In the last days of 2021, infection rates soared nationally and locally. The cause was the new Omicron variant first reported in November. Omicron seems to be milder, especially among those who have been vaccinated. Omicron was estimated to have been responsible for four in five cases across England and in Shropshire in the week to Boxing Day and for two-thirds of the cases in Telford & Wrekin.

In the last few days cases have continued to surge. Infection rates are the highest we have seen during the pandemic. Fourteen in 100 people in Shropshire have tested positive in the last week. That is not a cause for panic but it is a reason for caution.

There are 22 patients in the Royal Shrewsbury and Princes Royal Hospitals with Covid, a fifth of the number a year ago, reflecting the high level of vaccination and the lower health impacts of Omicron compared to earlier variants.


Despite the high level of vaccination locally, cases have been soaring in Shropshire and Telford & Wrekin, and across the country.

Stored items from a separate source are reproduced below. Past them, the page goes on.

/-- **THE CONTRACTED POINT IS NOT HIGHER THAN THE ENDPOINT.**  `φ` convex on convex `K`, `m, w ∈ K`, `0 < l ≤ 1`,
`φ m ≤ φ (m + l • (w − m))` ⇒ `φ (m + l • (w − m)) ≤ φ w`.  Proof: `m + l(w−m) = (1−l)m + lw`, so
`φ(·) ≤ (1−l)φ m + lφ w ≤ (1−l)φ(·) + lφ w`. [textbook] -/
theorem contracted_le_of_lowCentre {K : Set V} {φ : V → ℝ} (hφ : ConvexOn ℝ K φ) {m w : V}
    (hm : m ∈ K) (hw : w ∈ K) {l : ℝ} (hl : 0 < l) (hl1 : l ≤ 1)
    (hlow : φ m ≤ φ (m + l • (w - m))) : φ (m + l • (w - m)) ≤ φ w := by
  have heq : (1 - l) • m + l • w = m + l • (w - m) := by
    rw [smul_sub, sub_smul, one_smul]
    abel
  have hconv := hφ.2 hm hw (show (0 : ℝ) ≤ 1 - l by linarith) hl.le (by ring)
  rw [heq] at hconv
  simp only [smul_eq_mul] at hconv
  have h3 : 0 ≤ (1 - l) * (φ (m + l • (w - m)) - φ m) := mul_nonneg (by linarith) (by linarith)
  have h2 : l * φ (m + l • (w - m)) ≤ l * φ w := by nlinarith
  exact le_of_mul_le_mul_left h2 hl

/-- **★ CARD 81: RADIAL NON-COLLAPSE ABOUT ANY LOW CENTRE.**  `φ` convex on convex `K`, `m, w ∈ K`, `0 < l₀ ≤ 1`,
`φ m ≤ φ (m + l₀ • (w − m))` ⇒ `φ (m + l • (w − m)) ≤ φ w` for every `l ∈ [l₀, 1]`.  The centre need NOT be the
minimiser; no stationarity, no uniqueness, no measurable selection. [textbook] -/
theorem radialMono_about_lowCentre {K : Set V} {φ : V → ℝ} (hK : Convex ℝ K) (hφ : ConvexOn ℝ K φ) {m w : V}
    (hm : m ∈ K) (hw : w ∈ K) {l₀ : ℝ} (hl₀ : 0 < l₀) (hlow : φ m ≤ φ (m + l₀ • (w - m)))
    {l : ℝ} (hl : l ∈ Icc l₀ 1) : φ (m + l • (w - m)) ≤ φ w :=
  contracted_le_of_lowCentre hφ hm hw (hl₀.trans_le hl.1) hl.2
    (lowCentre_persists hK hφ hm hw hl₀ hl.1 hl.2 hlow)

/-- density form: `e^{−φ}` does not collapse under the contraction toward a low centre. [textbook] -/
theorem nonCollapse_about_lowCentre {K : Set V} {φ : V → ℝ} (hK : Convex ℝ K) (hφ : ConvexOn ℝ K φ) {m w : V}
    (hm : m ∈ K) (hw : w ∈ K) {l₀ : ℝ} (hl₀ : 0 < l₀) (hlow : φ m ≤ φ (m + l₀ • (w - m)))
    {l : ℝ} (hl : l ∈ Icc l₀ 1) : Real.exp (-φ w) ≤ Real.exp (-φ (m + l • (w - m))) :=
  Real.exp_le_exp.2 (neg_le_neg (radialMono_about_lowCentre hK hφ hm hw hl₀ hlow hl))

/-- Card 79 is the special case «the centre minimises `φ` on `K`» (then every contracted point is trivially not
lower than the centre). [textbook] -/
theorem lowCentre_of_minOn {K : Set V} (hK : Convex ℝ K) {φ : V → ℝ} {m w : V} (hm : m ∈ K) (hw : w ∈ K)
    (hmin : ∀ v ∈ K, φ m ≤ φ v) {l₀ : ℝ} (hl₀ : 0 ≤ l₀) (hl₀1 : l₀ ≤ 1) :
    φ m ≤ φ (m + l₀ • (w - m)) :=
  hmin _ (hK.add_smul_sub_mem hm hw ⟨hl₀, hl₀1⟩)

end LowCentre

section Plug

/-- **THE P2 BINDER, VERBATIM.**  In the product frame `X × (κ → ℝ)` of parts 27–28 (exterior point `z = p.1`, block
chart `w = p.2`), with the density `g p = 𝟙_{K z}(w)·e^{−φ_z(w)}` (kept CONVEX cuts `K z` in the block variables,
block potential `φ_z`), a measurable centre `m z ∈ K z` that is LOW seen from the shell ∩ cut gives part 28's
non-collapse hypothesis `hmono` of `slotAntiConcentration_restrict_of_recentredDilation` on the nose
(`l₀ = 1 − 1∕(#κ+1)` there). [textbook] -/
theorem hmono_of_lowCentre {X : Type*} {κ : Type*} (K : X → Set (κ → ℝ)) (φ : X → (κ → ℝ) → ℝ)
    (m : X → (κ → ℝ)) (U : X × (κ → ℝ) → ℝ) (C : Set (X × (κ → ℝ))) {θ ρ l₀ : ℝ}
    (hK : ∀ z, Convex ℝ (K z)) (hφ : ∀ z, ConvexOn ℝ (K z) (φ z)) (hmK : ∀ z, m z ∈ K z) (hl₀ : 0 < l₀)
    (hlow : ∀ p : X × (κ → ℝ), θ * (1 - ρ) ≤ U p → U p < θ → p ∈ C → p.2 ∈ K p.1 →
      φ p.1 (m p.1) ≤ φ p.1 (m p.1 + l₀ • (p.2 - m p.1))) :
    ∀ l ∈ Icc l₀ 1, ∀ p : X × (κ → ℝ), θ * (1 - ρ) ≤ U p → U p < θ → p ∈ C →
      (K p.1).indicator (fun w => ENNReal.ofReal (Real.exp (-φ p.1 w))) p.2
        ≤ (K p.1).indicator (fun w => ENNReal.ofReal (Real.exp (-φ p.1 w))) (m p.1 + l • (p.2 - m p.1)) := by
  intro l hl p h1 h2 h3
  by_cases hw : p.2 ∈ K p.1
  · have hin : m p.1 + l • (p.2 - m p.1) ∈ K p.1 :=
      (hK p.1).add_smul_sub_mem (hmK p.1) hw ⟨(hl₀.trans_le hl.1).le, hl.2⟩
    rw [indicator_of_mem hw, indicator_of_mem hin]
    exact ENNReal.ofReal_le_ofReal
      (nonCollapse_about_lowCentre (hK p.1) (hφ p.1) (hmK p.1) hw hl₀ (hlow p h1 h2 h3 hw) hl)
  · rw [indicator_of_notMem hw]
    exact bot_le
import Literature.NumberTheory.GelbartRogawski1991.UnitaryDualPairSplittingDatum
import Literature.NumberTheory.GelbartRogawski1991.UnitaryDualPairGramDiagonal
import Literature.NumberTheory.GelbartRogawski1991.LocalUnitarySplittingDatum
import Literature.NumberTheory.Weil1964.DoublingDiagonalPolarisation
import Literature.NumberTheory.Weil1964.AdelicMetaplecticRationalLift
import Literature.NumberTheory.Weil1964.AdelicMetaplecticScalarTwist
import Literature.NumberTheory.Weil1964.AdelicMetaplecticFinRep
import Literature.NumberTheory.Automorphic.UnitaryGroupDirectSum
import Literature.NumberTheory.Automorphic.UnitaryGroupRestrictedProduct
import Literature.NumberTheory.Automorphic.UnitaryGroupArchimedean
import Literature.NumberTheory.Automorphic.UnitaryGroupAdelicProduct
import Literature.NumberTheory.Automorphic.UnitaryGroupPlaceInclusion
import Literature.NumberTheory.Automorphic.IdeleClassGroup
import Literature.NumberTheory.Automorphic.IdeleClassGroupProofs
import Literature.NumberTheory.GaloisRepresentations.HeckeCharacter
import HarnessLib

That doesn’t mean that vaccines are ineffective. They are usually far better at reducing the severity of diseases than they are preventing people catching diseases. I will write more on this in the morning when I look at vaccination rates, as well as options for testing and catching up with jabs. More detailed hospitalisation data is also due tomorrow.

Infection rates have peaked in London and are falling. Locally, peak rates may have occurred in the last few days but the usual uncertainty in the data, combined with the New Year and a possible surge in back to school and work tests, means it will be a few days before we can see the underlying trend.


Like all viruses, Covid-19 is constantly mutating and around 500 variants and subvariants have been detected in England. But only a handful of these have been designated Variants of Concern (VOC) by the World Health Organisation (WHO). The variants have scientific nomenclatures but to reduce confusion and promote public discussion, from last May the WHO has labelled all VOC with Greek letters. Thus variant B.1.1.529, now the dominant variant in the UK, is known to all as Omicron. It almost sounds friendly.

Some mutations are more dangerous and cause more severe illness greater levels hospitalisation. Others are more transmissible and spread at lightening speed.

As the vaccination campaign got underway early in 2021, Alpha became the dominant variant. Early in the summer, Delta quickly took prominence and remained in that position until mid-December. At that point, Omicron became the dominant variant within just a few weeks.


Variants. Data used on variants is from the Sanger Institute.

Sequencing. In the seven days to 12 December, more than three million PCR tests were conducted in England and more than one in ten gave positive results. Four laboratories in England sequenced 15 per cent of the positive tests that week. The level of sequencing seems to vary widely, especially at a local level. For example, 347 tests from Shropshire were sequenced in the week to 27 November, the highest weekly total to date. That was 20 per cent of the 1,740 positive tests in Shropshire. In the week to 25 December as cases soared across the country, just five per cent of 2,557 positive tests in Shropshire were sequenced.

Confidence. Because only a sample of PCR tests are sequenced, there is a level of uncertainly in the headline statistics. In the week to 25 December the Sanger Institute’s estimate was that 80.8% of Covid-19 cases in England were caused by the Omicron variant. It said it had 95% confidence that the actual level of Omicron infection was between 78.8% and 80.8%, a very narrow range. In Shropshire, the estimate of Omicron prevalence was 78.0% but because fewer samples were sequenced there is a wider 95% confidence interval of 70.2% to 84.2%.

Daily Covid case rates. We have got used to hearing about the number of new positive cases on the evening news programmes. This is a bit misleading. The daily data issued daily is the number of cases reported that day, not the number people who tested positive that day. The number of reported cases tends to dip during weekends and public holidays and shoot up afterwards. The reported cases are redistributed to date of test over a period of a few days. In the graphs on this blog, I use a seven day moving average to calculate infection rates, smoothing out the daily fluctuations from reporting and testing.